There is an issue here of just how long is it valid to try to keep links active and working. In the case of Peggy Farnham, she no longer works at UC Davis, so is it okay if I redirected all of her web traffic to her new website? I plan to do this but will let Peggy know so that she can maybe arrange to copy some of the existing material over to her new site.

In the case of Craig's lab, maybe he should be adding his own redirect links for tools that now have new URLs. What would also help would be to have a dedicated 404 page which might point to the likely target page that people are looking for (a completely blank 'not found' page is rarely ever helpful).

In the case of Jonathan's lab, there is a big problem here in that all of the papers are tied to a very specific domain name (which itself has no obvious naming connection to his lab). You can always rename a new machine to be called 'bobcat', but maybe there are better things we should be doing to avoid these situations arising in the first place…

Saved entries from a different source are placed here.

import Summits.Ventures.Crystal3D.Theorems.StickyWulffConstantCoaxialWallLawHealCap
import HarnessLib

/-!
# HEAL-CAP, cap-table row «HEXAGON ONLY»: at most FOUR off-tip further contacts, two per side (crux `CoaxialWallLaw`, stmt-Ventures-19481; lane F v8 `JunkCapBound`)

HONEST FRAMING. Venture `Summits/Ventures/Crystal3D` (cell `crystal3d-full`); an elementary cap-packing lemma `--supports` the crux `CoaxialWallLaw`
(stmt-Ventures-19481, `route-Ventures-StickyWulffConstant`), line 'Certificates' v8, analytic input `JunkCapBound` of `stub_incoherentEndPools`
('…SeamIncoherentAssembly'): the CAP TABLE row «only the basal HEXAGON of the frame dozen occupied» (19481-p2 g11: «hexagon-only: 2+2»).
THE FACT.  A unit direction at inner product `≤ 1/2` with the six hexagon slots (`HexFree`) has axial component `|−x₀+x₁+x₂| ≥ √2` in cubic coordinates
(the hexagon of inradius `1/2` has circumradius `1/√3` — the same computation as `HealCap.axis_ge` without the lower triple), so it lies in the UPPER cap
(and is then `HealFree`: the lower-triple constraints are automatic) or in the LOWER cap (and then its negative is `HealFree`; the hexagon is centrally
symmetric).  Among five pairwise `1`-separated further contacts three lie on one side; by `healFree_three` those three are tips (upper tips `healTips`,
lower tips `−healTips`).  Hence **at most FOUR further contacts avoid the twelve tip positions** (`card_offTip_contacts_le_four_of_hexagon`); numerics
(19481-p1 g17 calc/healcap_rows.py): four off-tip contacts exist (slack `0.028`), so the row is `4 = 2 + 2` (not `#empty − 1 = 5`).
WHAT THIS IS NOT: no statement about pools or the stub; F-C1 not moved.
-/

noncomputable section

namespace Summit.Ventures.Crystal3D.Theorems

namespace TailResidue

open Summit.Ventures.Crystal3D Finset NearIdentity
open scoped InnerProductSpace

/-- The six slots of the basal HEXAGON of the model frame (axis `(−1,1,1)`). -/
def hexSix : Finset (Fin 12) := {0, 3, 4, 7, 9, 10}

/-- A HEXAGON-FREE direction: unit, at inner product `≤ 1/2` with the six hexagon slots. -/
def HexFree (u : EuclideanSpace ℝ (Fin 3)) : Prop :=
  ‖u‖ = 1 ∧ ∀ k ∈ hexSix, ⟪u, slotSite k⟫_ℝ ≤ 1 / 2

/-- The three hexagon constraints in cubic coordinates (`c = √2/2`). -/
theorem HexFree.constraints {u : EuclideanSpace ℝ (Fin 3)} (h : HexFree u) :
    |cubicCoords u 0 + cubicCoords u 1| ≤ Real.sqrt 2 / 2 ∧ |cubicCoords u 0 + cubicCoords u 2| ≤ Real.sqrt 2 / 2 ∧
    |cubicCoords u 1 - cubicCoords u 2| ≤ Real.sqrt 2 / 2 := by
  have hs : 0 < Real.sqrt 2 := by positivity
  have h2 : Real.sqrt 2 * Real.sqrt 2 = 2 := Real.mul_self_sqrt (by norm_num)
  have key : ∀ k ∈ hexSix, cubicCoords u 0 * slotInt k 0 + cubicCoords u 1 * slotInt k 1 + cubicCoords u 2 * slotInt k 2 ≤ Real.sqrt 2 / 2 := by
    intro k hk
    have := h.2 k hk
    rw [inner_slotSite_right, div_le_iff₀ hs] at this
    nlinarith
  have e0 := key 0 (by decide); have e3 := key 3 (by decide); have e4 := key 4 (by decide); have e7 := key 7 (by decide)
  have e9 := key 9 (by decide); have e10 := key 10 (by decide)
  simp only [slotInt, Matrix.cons_val_zero, Matrix.cons_val_one, Matrix.cons_val] at e0 e3 e4 e7 e9 e10
  norm_num at e0 e3 e4 e7 e9 e10
  exact ⟨abs_le.2 ⟨by linarith, by linarith⟩, abs_le.2 ⟨by linarith, by linarith⟩, abs_le.2 ⟨by linarith, by linarith⟩⟩

/-- **Axial alternative**: a hexagon-free direction has `−x₀+x₁+x₂ ≥ √2` (upper cap) or `≤ −√2` (lower cap). -/
theorem HexFree.axis_cases {u : EuclideanSpace ℝ (Fin 3)} (h : HexFree u) :
    2 * (Real.sqrt 2 / 2) ≤ -cubicCoords u 0 + cubicCoords u 1 + cubicCoords u 2 ∨
      -cubicCoords u 0 + cubicCoords u 1 + cubicCoords u 2 ≤ -(2 * (Real.sqrt 2 / 2)) := by
  obtain ⟨h01, h02, h12⟩ := h.constraints
  have hn := cubicCoords_sq_sum h.1
  have hs : 0 < Real.sqrt 2 := by positivity
  have h2 : Real.sqrt 2 * Real.sqrt 2 = 2 := Real.mul_self_sqrt (by norm_num)
  have hcsq : (Real.sqrt 2 / 2) ^ 2 = 1 / 2 := by nlinarith
  have h02' : |-(cubicCoords u 0 + cubicCoords u 2)| ≤ Real.sqrt 2 / 2 := by rwa [abs_neg]
  have h12' : |(cubicCoords u 0 + cubicCoords u 1) + -(cubicCoords u 0 + cubicCoords u 2)| ≤ Real.sqrt 2 / 2 := by
    have : (cubicCoords u 0 + cubicCoords u 1) + -(cubicCoords u 0 + cubicCoords u 2) = cubicCoords u 1 - cubicCoords u 2 := by ring
    rw [this]; exact h12
  have hq := HealCap.sq_form_le h01 h02' h12'
  have hid : 2 * ((cubicCoords u 0 + cubicCoords u 1) ^ 2 + (cubicCoords u 0 + cubicCoords u 1) * -(cubicCoords u 0 + cubicCoords u 2) +
      (-(cubicCoords u 0 + cubicCoords u 2)) ^ 2) =
      3 * (cubicCoords u 0 ^ 2 + cubicCoords u 1 ^ 2 + cubicCoords u 2 ^ 2) - (-cubicCoords u 0 + cubicCoords u 1 + cubicCoords u 2) ^ 2 := by ring
  have hT2 : 2 ≤ (-cubicCoords u 0 + cubicCoords u 1 + cubicCoords u 2) ^ 2 := by nlinarith
  have hsq2 : (2 * (Real.sqrt 2 / 2)) ^ 2 = 2 := by nlinarith
  by_contra hcon
  push Not at hcon
  obtain ⟨hlt, hgt⟩ := hcon
  have hpos : 0 < 2 * (Real.sqrt 2 / 2) := by positivity
  nlinarith [mul_pos (sub_pos.2 hlt) (by linarith : 0 < -cubicCoords u 0 + cubicCoords u 1 + cubicCoords u 2 + 2 * (Real.sqrt 2 / 2))]

/-- An UPPER hexagon-free direction is heal-free (the lower-triple constraints are automatic). -/
theorem HexFree.healFree_of_upper {u : EuclideanSpace ℝ (Fin 3)} (h : HexFree u)
    (hT : 2 * (Real.sqrt 2 / 2) ≤ -cubicCoords u 0 + cubicCoords u 1 + cubicCoords u 2) : HealFree u := by
  have hn := cubicCoords_sq_sum h.1
  have hs : 0 < Real.sqrt 2 := by positivity
  have h2 : Real.sqrt 2 * Real.sqrt 2 = 2 := Real.mul_self_sqrt (by norm_num)
  have hlt1 : 1 < Real.sqrt 2 := by nlinarith
  -- each coordinate is at most `1` in absolute value
  have b0 : cubicCoords u 0 ≤ 1 := by nlinarith [sq_nonneg (cubicCoords u 1), sq_nonneg (cubicCoords u 2), sq_nonneg (cubicCoords u 0 - 1)]
  have b1 : cubicCoords u 1 ≤ 1 := by nlinarith [sq_nonneg (cubicCoords u 0), sq_nonneg (cubicCoords u 2), sq_nonneg (cubicCoords u 1 - 1)]
  have b2 : cubicCoords u 2 ≤ 1 := by nlinarith [sq_nonneg (cubicCoords u 0), sq_nonneg (cubicCoords u 1), sq_nonneg (cubicCoords u 2 - 1)]
  have b0' : -1 ≤ cubicCoords u 0 := by nlinarith [sq_nonneg (cubicCoords u 1), sq_nonneg (cubicCoords u 2), sq_nonneg (cubicCoords u 0 + 1)]
  refine ⟨h.1, fun k hk => ?_⟩
  have hx : k ∈ hexSix ∨ k = 1 ∨ k = 5 ∨ k = 11 := by
    simp only [lowerNine, mem_insert, mem_singleton] at hk
    rcases hk with rfl | rfl | rfl | rfl | rfl | rfl | rfl | rfl | rfl <;> simp [hexSix]
  rcases hx with hk' | rfl | rfl | rfl
  · exact h.2 k hk'
  all_goals
    rw [inner_slotSite_right, div_le_iff₀ hs]
    simp only [slotInt, Matrix.cons_val_zero, Matrix.cons_val_one, Matrix.cons_val]
    norm_num
    nlinarith

/-- Inner products with opposite hexagon slots. -/
theorem inner_slotSite_opposite (u : EuclideanSpace ℝ (Fin 3)) :
    ⟪u, slotSite 3⟫_ℝ = -⟪u, slotSite 0⟫_ℝ ∧ ⟪u, slotSite 7⟫_ℝ = -⟪u, slotSite 4⟫_ℝ ∧ ⟪u, slotSite 10⟫_ℝ = -⟪u, slotSite 9⟫_ℝ ∧
    ⟪u, slotSite 0⟫_ℝ = -⟪u, slotSite 3⟫_ℝ ∧ ⟪u, slotSite 4⟫_ℝ = -⟪u, slotSite 7⟫_ℝ ∧ ⟪u, slotSite 9⟫_ℝ = -⟪u, slotSite 10⟫_ℝ := by
  simp only [inner_slotSite_right, slotInt, Matrix.cons_val_zero, Matrix.cons_val_one, Matrix.cons_val]
  norm_num
  refine ⟨by ring, by ring, by ring, by ring, by ring, by ring⟩

/-- The hexagon is centrally symmetric: `HexFree (−u)` from `HexFree u`. -/
theorem HexFree.neg {u : EuclideanSpace ℝ (Fin 3)} (h : HexFree u) : HexFree (-u) := by
  obtain ⟨o3, o7, o10, o0, o4, o9⟩ := inner_slotSite_opposite u
  refine ⟨by rw [norm_neg, h.1], fun k hk => ?_⟩
  rw [inner_neg_left]
  have m0 := h.2 0 (by decide); have m3 := h.2 3 (by decide); have m4 := h.2 4 (by decide)
  have m7 := h.2 7 (by decide); have m9 := h.2 9 (by decide); have m10 := h.2 10 (by decide)
  simp only [hexSix, mem_insert, mem_singleton] at hk
  rcases hk with rfl | rfl | rfl | rfl | rfl | rfl <;> linarith

/-- Cubic coordinates are linear: negation. -/
theorem cubicCoords_neg_apply (u : EuclideanSpace ℝ (Fin 3)) (i : Fin 3) : cubicCoords (-u) i = -cubicCoords u i := by
  fin_cases i <;> simp [cubicCoords] <;> ring

/-! ### Packing form -/

/-- A further contact of a ball whose six hexagon positions are occupied gives a hexagon-free direction. -/
theorem hexFree_of_contact {X : Finset (EuclideanSpace ℝ (Fin 3))} (hX : ∀ p ∈ X, ∀ q ∈ X, p ≠ q → 1 ≤ dist p q)
    (L : EuclideanSpace ℝ (Fin 3) ≃ₗᵢ[ℝ] EuclideanSpace ℝ (Fin 3)) {y x : EuclideanSpace ℝ (Fin 3)}
    (hocc : ∀ k ∈ hexSix, y + L (slotSite k) ∈ X) (hx : x ∈ X) (hd : dist y x = 1)
    (hne : ∀ k ∈ hexSix, x ≠ y + L (slotSite k)) : HexFree (L.symm (x - y)) := by
  have hxy : ‖x - y‖ = 1 := by rw [← dist_eq_norm, dist_comm]; exact hd
  refine ⟨by rw [LinearIsometryEquiv.norm_map]; exact hxy, fun k hk => ?_⟩
  have h1 : ⟪L.symm (x - y), slotSite k⟫_ℝ = ⟪x - y, L (slotSite k)⟫_ℝ := by
    rw [← L.inner_map_map (L.symm (x - y)) (slotSite k), LinearIsometryEquiv.apply_symm_apply]
  rw [h1]
  refine inner_le_half_of_norm_sub_ge_one hxy (by rw [LinearIsometryEquiv.norm_map]; exact norm_eq_one_of_mem_fccSlots (slotSite_mem k)) ?_
  have : x - y - L (slotSite k) = x - (y + L (slotSite k)) := by abel
  rw [this, ← dist_eq_norm]
  exact hX x hx _ (hocc k hk) (hne k hk)

open scoped Classical in
/-- **Cap-table row «hexagon only»**: in a `1`-separated configuration, a ball `y` whose six hexagon positions `y + L(slotSite k)`, `k ∈ hexSix`, are
occupied has AT MOST FOUR contacts that are neither one of those six balls nor at one of the twelve tip positions (`y + L t`, `y − L t`, `t ∈ healTips`:
the upper and lower fcc and hcp cappers). -/
theorem card_offTip_contacts_le_four_of_hexagon {X : Finset (EuclideanSpace ℝ (Fin 3))} (hX : ∀ p ∈ X, ∀ q ∈ X, p ≠ q → 1 ≤ dist p q)
    (L : EuclideanSpace ℝ (Fin 3) ≃ₗᵢ[ℝ] EuclideanSpace ℝ (Fin 3)) {y : EuclideanSpace ℝ (Fin 3)}
    (hocc : ∀ k ∈ hexSix, y + L (slotSite k) ∈ X) :
    (X.filter fun x => dist y x = 1 ∧ (∀ k ∈ hexSix, x ≠ y + L (slotSite k)) ∧
      L.symm (x - y) ∉ healTips ∧ -L.symm (x - y) ∉ healTips).card ≤ 4 := by
  set s := X.filter fun x => dist y x = 1 ∧ (∀ k ∈ hexSix, x ≠ y + L (slotSite k)) ∧
      L.symm (x - y) ∉ healTips ∧ -L.symm (x - y) ∉ healTips with hs
  by_contra hlt
  push Not at hlt
  -- pairwise inner products of contact directions
  have hin : ∀ {p q : EuclideanSpace ℝ (Fin 3)}, p ∈ X → q ∈ X → p ≠ q → dist y p = 1 → dist y q = 1 →
      ⟪L.symm (p - y), L.symm (q - y)⟫_ℝ ≤ 1 / 2 := by
    intro p q hp hq hpq hdp hdq
    rw [L.symm.inner_map_map]
    refine inner_le_half_of_norm_sub_ge_one (by rw [← dist_eq_norm, dist_comm]; exact hdp)
      (by rw [← dist_eq_norm, dist_comm]; exact hdq) ?_
    have : p - y - (q - y) = p - q := by abel
    rw [this, ← dist_eq_norm]; exact hX p hp q hq hpq
  -- split by hemisphere
  let up : EuclideanSpace ℝ (Fin 3) → Prop := fun x =>
    2 * (Real.sqrt 2 / 2) ≤ -cubicCoords (L.symm (x - y)) 0 + cubicCoords (L.symm (x - y)) 1 + cubicCoords (L.symm (x - y)) 2
  have hsplit := Finset.card_filter_add_card_filter_not (s := s) up
  rcases le_or_gt 3 (s.filter up).card with hU | hU
  · -- three upper contacts: all heal-free, hence tips
    obtain ⟨a, ha, b, hb, c, hc, hab, hac, hbc⟩ := two_lt_card.1 (by omega : 2 < (s.filter up).card)
    rw [mem_filter] at ha hb hc
    rw [hs, mem_filter] at ha hb hc
    obtain ⟨⟨haX, hda, hnea, hta, -⟩, hua⟩ := ha
    obtain ⟨⟨hbX, hdb, hneb, -, -⟩, hub⟩ := hb
    obtain ⟨⟨hcX, hdc, hnec, -, -⟩, huc⟩ := hc
    have fa := (hexFree_of_contact hX L hocc haX hda hnea).healFree_of_upper hua
    have fb := (hexFree_of_contact hX L hocc hbX hdb hneb).healFree_of_upper hub
    have fc := (hexFree_of_contact hX L hocc hcX hdc hnec).healFree_of_upper huc
    obtain ⟨hta', -, -⟩ := healFree_three fa fb fc (hin haX hbX hab hda hdb) (hin haX hcX hac hda hdc) (hin hbX hcX hbc hdb hdc)
    exact hta hta'
  · -- three lower contacts: their negatives are heal-free, hence tips
    have hL : 2 < (s.filter fun x => ¬ up x).card := by omega
    obtain ⟨a, ha, b, hb, c, hc, hab, hac, hbc⟩ := two_lt_card.1 hL
    rw [mem_filter] at ha hb hc
    rw [hs, mem_filter] at ha hb hc
    obtain ⟨⟨haX, hda, hnea, -, hta⟩, hua⟩ := ha
    obtain ⟨⟨hbX, hdb, hneb, -, -⟩, hub⟩ := hb
    obtain ⟨⟨hcX, hdc, hnec, -, -⟩, huc⟩ := hc
    have ga := hexFree_of_contact hX L hocc haX hda hnea
    have gb := hexFree_of_contact hX L hocc hbX hdb hneb
    have gc := hexFree_of_contact hX L hocc hcX hdc hnec
    have low : ∀ {v : EuclideanSpace ℝ (Fin 3)}, HexFree v →
        ¬ 2 * (Real.sqrt 2 / 2) ≤ -cubicCoords v 0 + cubicCoords v 1 + cubicCoords v 2 →
        2 * (Real.sqrt 2 / 2) ≤ -cubicCoords (-v) 0 + cubicCoords (-v) 1 + cubicCoords (-v) 2 := by
      intro v hv hnot
      simp only [cubicCoords_neg_apply]
      rcases hv.axis_cases with h | h
      · exact absurd h hnot
      · linarith
    have fa := ga.neg.healFree_of_upper (low ga hua)
    have fb := gb.neg.healFree_of_upper (low gb hub)
    have fc := gc.neg.healFree_of_upper (low gc huc)
    have nin : ∀ {p q : EuclideanSpace ℝ (Fin 3)}, ⟪L.symm (p - y), L.symm (q - y)⟫_ℝ ≤ 1 / 2 →
        ⟪-L.symm (p - y), -L.symm (q - y)⟫_ℝ ≤ 1 / 2 := by
      intro p q h; rwa [inner_neg_left, inner_neg_right, neg_neg]
    obtain ⟨hta', -, -⟩ := healFree_three fa fb fc (nin (hin haX hbX hab hda hdb)) (nin (hin haX hcX hac hda hdc))
      (nin (hin hbX hcX hbc hdb hdc))
    exact hta hta'

end TailResidue

end Summit.Ventures.Crystal3D.Theorems

end
import Summits.QuantumFields.YangMills.Theorems.BalabanUVNodesN15TwoSpacingGluingCutRows
import HarnessLib

/-!
# Route «BalabanUVNodes» (cluster K4 «SpineRates»), Track-A DAG node N15 = NE2, BACKGROUND LAYER — GLUING WITH PER-CUBE LOCALITY DEFECTS: when each cube inverts the glued operator against its
# partition function only MODULO a defect, `M_{h_□}∘Δ∘G_□ = M_{h_□} + E_□` (the dressed cube at a live background: file 23 `mulOp_comp_sub_comp_dressedV_of_defect`, the tail across the margin:
# file 22 ∕ FILE 68), the parametrix identity reads `Δ∘G₀ = 1 − R̃`, `R̃ := R − Σ_□ E_□M_{h_□}`, and dag-n15-c's resummation (FILES 43∕44∕63) runs verbatim with `R̃`

Cell `pub-ymgap`, seat `pub-ymgap-dag-n15-w3` (WIDTH SEAT 3∕3 on node N15, director-ym №197 ∕ HUMAN RULING D-0149; plan `W-SEAT-START-LIST.md` §n15 item 3 «LG-vector + background layers at
GENERAL small-field U» — thirty-second piece).  `bears_on: R4∕N15 · K3⁷ SpineGivenEndpointR13SepCoPH (stmt-QuantumFields-20544)`.  Filed `--kind proof --supports stmt-QuantumFields-20544 --as
helper` — COUNT-NEUTRAL.  Theorems only; 0 `sorry`.  Imports BY NAME dag-n15-c FILE 63 `…N15TwoSpacingGluingCutRows` (`parametrix_cut`; through it FILE 43 `glueInv`, `glueInv_comp_lap`,
`lap_comp_glueInv`, `isUnit_neumannR`, `hasMaj_glueInv`; FILE 44 `hasMaj_idef_glueInv`; FILE 45 `parametrix`, `remainder`, `commOp`, `lap_comp_cube`, `sum_mulOp_sq`, `hasMaj_parametrix`,
`hasMaj_idef_parametrix`, `hasMaj_sum_overlap`, `hasMaj_comp_diag`, `hasMaj_diag_comp`; FILE 57 `hasMaj_remainder_in`, `hasMaj_idef_remainder_in`); lit `hasMaj_mulOp`, `hasMaj_idef_mulOp`,
`idef_comp`∕`idef_sub`; nothing in the tree is modified; nothing of dag-n15-c's is restated (their identity is the case `E ≡ 0`).

WHY.  [Balaban1984PropagatorsII] (2.91) p. 239, `Δ_aG₀ = I − R`, rests on the EXACT per-cube locality `h_□Δ_aG(□)h_□ = h_□²` (FILE 45 `lap_comp_parametrix`'s `hloc`).  For dag-n15-a's
Neumann-by-images cube at `U ≡ 1` it is exact.  At a LIVE background it is not: the cube is dressed by a decaying perturbation of the jet, and either the nonlocal tail of `Δ_a` across the
smooth cut's margin (file 22 `mulOp_comp_comp_sandwich_of_hloc`: `M_hΔ(M_χ̃N) = M_h − M_hN_LM_{1−χ̃}N`) or the cube's own defect slot (file 23: `M_h(Δ − 𝒱)X = M_h + E(1 + 𝒱X)`) leaves
`M_{h_□}ΔG_□ = M_{h_□} + E_□` with `E_□` exponentially small in the margin (FILE 68 `hasMaj_far_sandwich`) but NOT zero — the same phenomenon as [Balaban1984PropagatorsI] (1.120)–(1.123)
p. 37, where the nonlocal `P(dh)` enters `R`.  THIS FILE: ★ `lap_comp_parametrix_of_defect` — `Δ∘(Σ_□M_{h_□}G_□M_{h_□}) = 1 − (R − Σ_□E_□M_{h_□})` EXACTLY (FILE 45's algebra + the defects);
★★ `hasMaj_defectSum` ∕ `hasMaj_idef_defectSum` — `Σ_□E_□M_{h_□} ≤ N_ov·εe^{−δd}` and its η-defect `≤ N_ov(εo + r_E)e^{−δd}` from OUTPUT-localized per-cube defect rows `E_□ ≤ 1_{S_□}(y)·εe^{−δd}`,
`𝔇(E′_□, E_□) ≤ 1_{S_□}(y)·r_Ee^{−δd}` (bounded overlap); ★★ `hasMaj_remainderD` ∕ `hasMaj_idef_remainderD` — the full `R̃`; ★★★ `glued_inverse_of_defect` (`glueInv G₀ R̃` is a two-sided
inverse of `Δ`), ★★★ `hasMaj_glued_of_cutRows_defect` ∕ ★★★ `hasMaj_idef_glued_of_cutRows_defect` — FILE 63's two glued letters VERBATIM with `θ₀ ↦ θ₀ + ε`, `r ↦ r + εo + r_E`.

HONEST FRAMING ∕ LIMITS.  Finite-dimensional resolvent algebra + block-majorant bookkeeping over DISPLAYED per-cube rows (cut letters, input-localized commutator rows, output-localized defect
rows, partition data, overlap); [B6] (2.36)–(2.37) p.229, (2.91)–(2.92) p.239, (2.133)–(2.136) p.247; [B5] (1.120)–(1.123) p.37 = SHAPES ∕ MECHANISM; nothing of [B5]∕[B6]∕[B9] asserted.  NE2⁺
NOT PRINTED, NOT proved; N15 NOT discharged; counts of record UNMOVED (typed 28∕28 · discharged 5∕27); one finite 𝕋⁴ at fixed ε — NOT infinite volume, NOT OS on ℝ⁴, NOT a mass gap, NOT Clay;
R4 closes the conditional finite-𝕋⁴ rung `BalabanLadder.UV` only.  Restate-immune (no Theses import).
-/

set_option autoImplicit false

5 things to consider when publishing links to academic websites

  1. Don't do it! Use resources like Figshare, Github, or Dryad if at all possible. Of course this might not be possible if you are publishing some sort of online software tool.
  2. If you have to link to a lab webpage, consider spending $10 a year or so and buying your own domain name that you can take with you if you ever move anywhere else in future. I bought http://korflab.com for my boss, and I see that Peggy Farnham is now using http://farnhamlab.com.
  3. If you can't, or don't want to, buy your own domain name, try using a generic lab domain name and not a machine-specific domain name. E.g. our lab's website is on a machine called 'raiden' and can be accessed at http://raiden.genomecenter.ucdavis.edu. But we only ever use the domain name http://korflab.ucdavis.edu which allows us to use a different machine as the server without breaking any links.
  4. If you must link to a specific machine, try avoiding URLs that get too complex. E.g. http://supersciencelab.ucdavis.edu/Tools/Foo/v1/foo_v1.cgi. The more complex the URL, the more likely it will break in future. Instead, link to your top level domain (http://supersciencelab.ucdavis.edu) and provide clear links on that page on how to find things.
  5. Any time you publish a link to a URL, make sure you keep a record of this in a simple text file somewhere. This might really help if/when you decide to redesign your website 5 years from now and want to know whether you might be breaking any pre-existing links.